Five sliced batteries 13 are shown in fig. 1 for illustrative purposes, but it is obvious to those skilled in the art after reading the technical solution of the present application that the solution can be applied to other numbers of sliced batteries 13, which also falls within the protection scope of the present invention.
According to the utility model discloses passivation device 100 of section battery 13, through arranging at least one section battery 13 in section battery treatment cavity 1 and make ozone generator 2 and section battery treatment cavity 1 pass through cavity air inlet 11, cavity gas outlet 12, gas outlet 21 and return air inlet 22 constitute circulation circuit, the fracture surface 131 that makes section battery 13 can form passivation protection film, passivation protection film can carry out passivation protection to the fracture surface 131 of section battery 13, the compound of fracture surface 131 department photogenerated carrier has greatly been reduced, thereby can improve photovoltaic module's power and can improve photovoltaic module's reliability. Moreover, the ozone utilization rate is high, and the environment is friendly. In addition, the passivation device 100 of the whole sliced battery 13 has simple structure and low cost.

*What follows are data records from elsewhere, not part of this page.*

import Literature.MathematicalPhysics.QuantumFieldTheory.Balaban1983to89.B9Ineq349SiteComposite
import Literature.MathematicalPhysics.QuantumFieldTheory.Balaban1983to89.B9Ineq349

/-!
# `Balaban1983to89.B9Ineq349SiteFromBlocks` — T. Bałaban, *Propagators for lattice gauge theories in a background field*, Commun. Math. Phys. **99**
# (1985) 389–434 [Balaban1985BackgroundPropagators], (3.49) p. 399: ROW 25 OF THE N06 TABLE DERIVED — the printed (3.49) for the GENUINE site-sector
# `P(U) = I − R(U) = G′Q′*(Q′G′²Q′*)⁻¹Q′G′` FROM BLOCK-COMPLETE Thm 3.1 ∕ Thm 3.2-TYPE INPUTS «using again Lemma 2.1» — [4]'s Lemma 2.1 ((2.60), (2.61),
# (2.63)) DISCHARGED on the torus of the member, the three-factor power counting by g0's `B9Ineq349.comp3_kernel_pq`, and the family statement
# `B9.Stmt349Printed` at the record geometry `geo9Y` for n06-i's reading `p349SiteY`

statement-level skeleton of published theorems with citation tags; proofs where landed; nothing here is a claim about the Yang–Mills mass gap

THE PRINT (p. 399 [PDF 11]): *«These theorems [3.1, 3.2] imply all the properties of the operator R, or DRD*, we will need in the future.  For the
operator P = I − R we obtain, using again Lemma 2.1, [|P(x, x′)|, |(DP)_μ(x, x′)|, |(PD*)_ν(x, x′)|, |(DPD*)_{μν}(x, x′)|] ≤ O(1)[1, (L^jη)⁻¹, (L^jη)⁻¹,
(L^jη)⁻²](L^{j′}η)^{−d}e^{−½δ₀d(y,y′)} for x ∈ Δ(y), y ∈ Λ_j, x′ ∈ Δ(y′), y′ ∈ Λ_{j′}. (3.49)»* (cell GAPS G-B9-12: derivation asserted, not displayed).
[4] = [Balaban1984PropagatorsII] Lemma 2.1 (2.60)–(2.63) p. 234.

WHAT IS PROVED (sorry-free).
* §1 ★★ `exists_threshold_349` — THE DERIVATION AT ONE CONFIGURATION, EVERY MEMBER ABOVE A THRESHOLD: for rates `δ₀, δ₁ > 0` there are `M₃, θ, C_g > 0`
  (depending on `d, L, δ₀, δ₁` only; `θ = min(δ₀, δ₁)∕8`) such that for every k-level index `i` with `L·M_h ≥ M₃`, every complete normed ℂ-algebra `𝔸`,
  all letters `parS, Gp`, every `U` and `B₀, B₁ ≥ 0`: the three block-complete schemas of `B9Ineq349SiteComposite` at `U` — `Left342At` ((3.42) at
  `Q′*(δ⊗F)`), `Right342At` (its adjoint side), `Blk348At` ((3.48) for the genuine `C(U)`) — give, for EVERY block pair and every entry,
  `fineEntryS i (P349Y i parS Gp) U y y′ n ≤ B₀B₁B₀·C_g · [1, (Lʲη)⁻¹, (Lʲη)⁻¹, (Lʲη)⁻²]ₙ · (L^{j′}η)^{−d′} · e^{−θd(y,y′)}` — the printed right-hand side of (3.49)
  (rate `θ`; print's `½δ₀` needs `δ₁ = δ₀` and a finer `α`, cf. g0's `rates_349`).  Proof: the dictionary discharged (`fineEntryS_le_comp3_of_schemas`),
  [4]'s Lemma 2.1 on the member's torus (`B6Geom246MultiLevelTorus.lemma21_torus`: (2.61) with the repaired constant `K261`, at `α = ½`,
  `δ = min(δ₀,δ₁)∕4`; (2.60) `B6Ineq288MultiLevelTorus.ineq260_geoBT`; the largeness `L⁴, L^{d′}, L² ≤ e^{½δ(RLM_h − 1)}` above the threshold), the scale
  transfers `B6Cor28.transfer_of_260`, the convolution `B9Ineq349.conv3_of_261`, and the power counting `B9Ineq349.comp3_kernel_pq` — the pattern of
  [4]'s certified (2.88) (`B6Ineq288MultiLevelTorus.ineq288_read_kLevelTorusP`), here for general `U` and the non-abelian fibre.
* §2 the inputs as FAMILY statements in the mould of `B9.Thm31Printed ∕ Thm32Printed` (thresholds `M ≥ M₁`, `0 < α₀`, `Mα₀ ≤ a₀`, `U ∈ (3.35)`):
  `Thm31SiteSchemas c35 𝔏` (LEFT and RIGHT (3.42) schemas for `(𝔏 x).Gp, (𝔏 x).parS`, common `B₀, δ₀`) and `Thm32BlkSchema c35 𝔏` ((3.48) for the genuine
  `C(U)` over `(𝔏 x).parS, (𝔏 x).Gp`, all block pairs); bridging `geo9Y_len_eq_lenB`, `geo9Y_dist_eq_distB` (the record geometry's scale and distance at an
  index bond ARE the torus block data at its carrier block).
* §3 ★★★ `stmt349Printed_site_of_blockSchemas` — ROW 25 DERIVED: `Thm31SiteSchemas c35 𝔏 → Thm32BlkSchema c35 𝔏 → B9.Stmt349Printed (d+1) c35 geo9Y
  (bg9Y 𝔸 G) (x ↦ p349SiteY 𝔸 G x (𝔏 x))` — print's (3.49) for the genuine `P = I − R(U)` of every letter family, read at the carrier blocks (n06-i's
  `B9Ineq349SiteReading`), from Thm 3.1 ∕ Thm 3.2-type block-complete inputs; at def-Y's records of record (`lettersYOfRecordDE`, n06-i's
  `opsYS349OfRecordDE`) it is the knit's row 25 modulo the two input binders.

HONEST SCOPE.  The two inputs are HYPOTHESES (printed-type statements about the genuine letters: Thm 3.1's (3.42) at the test functions `Q′*(δ⊗F)`
and on the adjoint side — the latter located: print gets it from the self-adjointness of `G′(U)`, not typed for the abstract letter —, and Thm 3.2's
(3.48) at every block pair); everything else — the (3.25)-in-kernels dictionary, the units, Lemma 2.1 and the power counting — is PROVED.  Why not from
the knit's `t31 ∕ t32` as typed: those read `G′`, `C` through the index-bond map `β` (based blocks only) and on product-form test functions, which cannot
feed the intermediate block sums (dag-n06-i `ROW25-LOCATED.md` (O2); `B9BetaRangeKLevelV1`).  Count-neutral; NOT a node discharge; nothing continuum ∕
OS ∕ mass-gap.  Filed by dag-n06-i gen 6 (pub-ymgap N06 bundle F4, row 25); a NEW file; nothing landed is modified.
-/

namespace Literature.MathematicalPhysics.QuantumFieldTheory.Balaban1983to89.B9Ineq349SiteFromBlocks

open Node00
open B6KLevelCensusIndexV1 (KIdx)
open B6Geom246MultiLevelBox (bset blkOf)
open B6Geom246MultiLevelTorus (geomT lemma21_torus)
open B6Ineq2142KLevelV1 (β lvl beta_level)
open B6Prop22KLevelTorusCensus (KTIdx)
open B6Prop22KLevelTorusCensusEta (nKT nKT_pos)
open B6Ineq288MultiLevelTorus (geoBT geoBT_len geoBT_dist geoBT_M geoBT_L geoBT_eta geoBT_RM dist_nonneg_geoBT dist_symm_geoBT triangle_geoBT
  ineq260_geoBT)
open B6Ineq261LevelGap (K261 K261_nonneg theta_lt_one_of_log)
open B6Cor28 (comp3 TransferL TransferR Conv3 transfer_of_260)
open B9Ineq349 (powL powR comp3_kernel_pq conv3_of_261 transferL_mono powR_bounds pref4inv_eq_rpow)
open B9Ineq349SiteReading (fineEntryS p349SiteY fineKernelOfSiteOp)
open B9Ineq349SiteComposite (lenB distB lenB_eq lenB_pos distB_nonneg etaS_pos Left342At Right342At Blk348At modelK₁ modelK₂ modelK₃ ea349 eb349
  modelK₁_nonneg modelK₂_nonneg modelK₃_nonneg comp3_model_nonneg fineEntryS_le_comp3_of_schemas)
open B9PinMembersKLevelV1 (MemberY geo9Y bg9Y)
open scoped Matrix
/-- **THE DECOUPLING EXPANSION RESUMS TO THE COUPLED EXPRESSION** [folklore] (Möbius inversion on the Boolean cube of the active set; Finset induction
through Mathlib `Finset.sum_powerset_insert`, «ClosedForm» `mixedDiff_insert` and `mixedDiff_update_zero_of_notMem`): for EVERY function `F` of the
cube parameters and every set `S` of cubes, `Σ_{T ∈ 𝒫(S)} Δ_T F = F(𝟙_S)` — the value with the cubes of `S` COUPLED (`z = 1` on `S`, `0` off `S`) is
the sum, over the subsets `T ⊆ S` of ACTIVE cubes, of Bałaban's mixed differences with the complement DECOUPLED: the structure of (1.10)∕(2.8)'s
«Σ_Z Π_{Δ⊂Z} ∫₀¹ ds(Δ) ∂∕∂s(Δ) [one expression]» (p. 14, TYPE), with no analyticity and no integral. -/
theorem sum_mixedDiff_powerset (S : Finset (Fin n)) (F : (Fin n → ℂ) → ℂ) :
    ∑ T ∈ S.powerset, mixedDiff n T F = F (fun i => if i ∈ S then (1 : ℂ) else 0) := by
  induction S using Finset.induction_on generalizing F with
  | empty =>
      rw [powerset_empty, sum_singleton, mixedDiff_empty]
      exact congrArg F (funext fun i => by simp)
  | @insert j S hj ih =>
      rw [sum_powerset_insert hj]
      have hins : ∀ T ∈ S.powerset, mixedDiff n (insert j T) F =
          mixedDiff n T (fun z => F (update z j 1)) - mixedDiff n T F := fun T hT => by
        have hjT : j ∉ T := fun h => hj (mem_powerset.1 hT h)
        rw [mixedDiff_insert n j T F hjT, mixedDiff_update_zero_of_notMem hjT]
      rw [sum_congr rfl hins, sum_sub_distrib, add_sub_cancel, ih (fun z => F (update z j 1))]
      exact congrArg F (update_indicator_one hj)

/-- **THE FULLY COUPLED VALUE** [folklore] (§1 at `S = univ`): `F(1, …, 1) = Σ_{T ⊆ univ} Δ_T F` — every set of cubes `Z` contributes the term with
exactly the cubes of `Z` active and all others decoupled ((2.8)'s «Σ_Z», TYPE). -/
theorem apply_one_eq_sum_mixedDiff (F : (Fin n → ℂ) → ℂ) :
    F (fun _ => 1) = ∑ T ∈ (Finset.univ : Finset (Fin n)).powerset, mixedDiff n T F := by
  rw [sum_mixedDiff_powerset]; simp

/-- **THE TERMS WITH AT LEAST ONE ACTIVE CUBE** [folklore] (§1 minus the `T = ∅` term `Δ_∅ F = F(0)`, «ClosedForm» `mixedDiff_empty`):
`F(𝟙_S) − F(0) = Σ_{T ∈ 𝒫(S) ∖ {∅}} Δ_T F`. -/
theorem apply_indicator_sub_apply_zero (S : Finset (Fin n)) (F : (Fin n → ℂ) → ℂ) :
    F (fun i => if i ∈ S then (1 : ℂ) else 0) - F 0 = ∑ T ∈ S.powerset.erase ∅, mixedDiff n T F := by
  rw [← sum_mixedDiff_powerset S F, ← add_sum_erase _ _ (empty_mem_powerset S), mixedDiff_empty, add_sub_cancel_left]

In some embodiments of the present invention, referring to fig. 3, both ends of the sliced battery processing chamber 1 are respectively provided with a sliced battery inlet 14 and a sliced battery outlet 15, wherein the sliced battery 13 is adapted to move from the sliced battery inlet 14 to the sliced battery outlet 15, and the sliced battery 13 is adapted to form a passivation film in the moving process from the sliced battery inlet 14 to the sliced battery outlet 15. For example, in the example of fig. 3, the sliced battery 13 can be transported by the conveyor belt 16, when the conveyor belt 16 transports the sliced battery 13 from the sliced battery inlet 14 into the sliced battery processing chamber 1, ozone generated by the ozone generator 2 enters the sliced battery processing chamber 1 from the chamber inlet 11 of the sliced battery processing chamber 1, so that the fracture surface 131 of the sliced battery 13 forms a passivation film, and then the conveyor belt 16 transports the sliced battery 13 formed with the passivation film out of the sliced battery outlet 15. In the process, the sliced battery 13 can move relative to the sliced battery processing cavity 1 all the time, and the conveyor belt 16 is in a working state all the time; of course, the driving belt 16 may stop after the sliced battery 13 is fed into the sliced battery processing chamber 1, so that the sliced battery 13 is kept still in the sliced battery processing chamber 1 for a certain period of time, and after the passivation film is formed on the fracture surface 131 of the sliced battery 13, the driving belt 16 is restarted to feed the sliced battery 13 with the passivation film formed out of the sliced battery outlet 15. Therefore, by using the sliced cell processing chamber 1 with the sliced cell inlet 14 and the sliced cell outlet 15, the passivation apparatus 100 can be integrated into the production line of the photovoltaic module, thereby realizing the flow process and further reducing the recombination of the photo-generated carriers at the fracture surface 131. Moreover, the sliced battery 13 forms the passivation film in the moving process from the sliced battery inlet 14 to the sliced battery outlet 15, so that the speed of forming the passivation film at the fracture surface 131 of the sliced battery 13 is increased, the passivation time of the sliced battery 13 is saved, and the production efficiency is improved.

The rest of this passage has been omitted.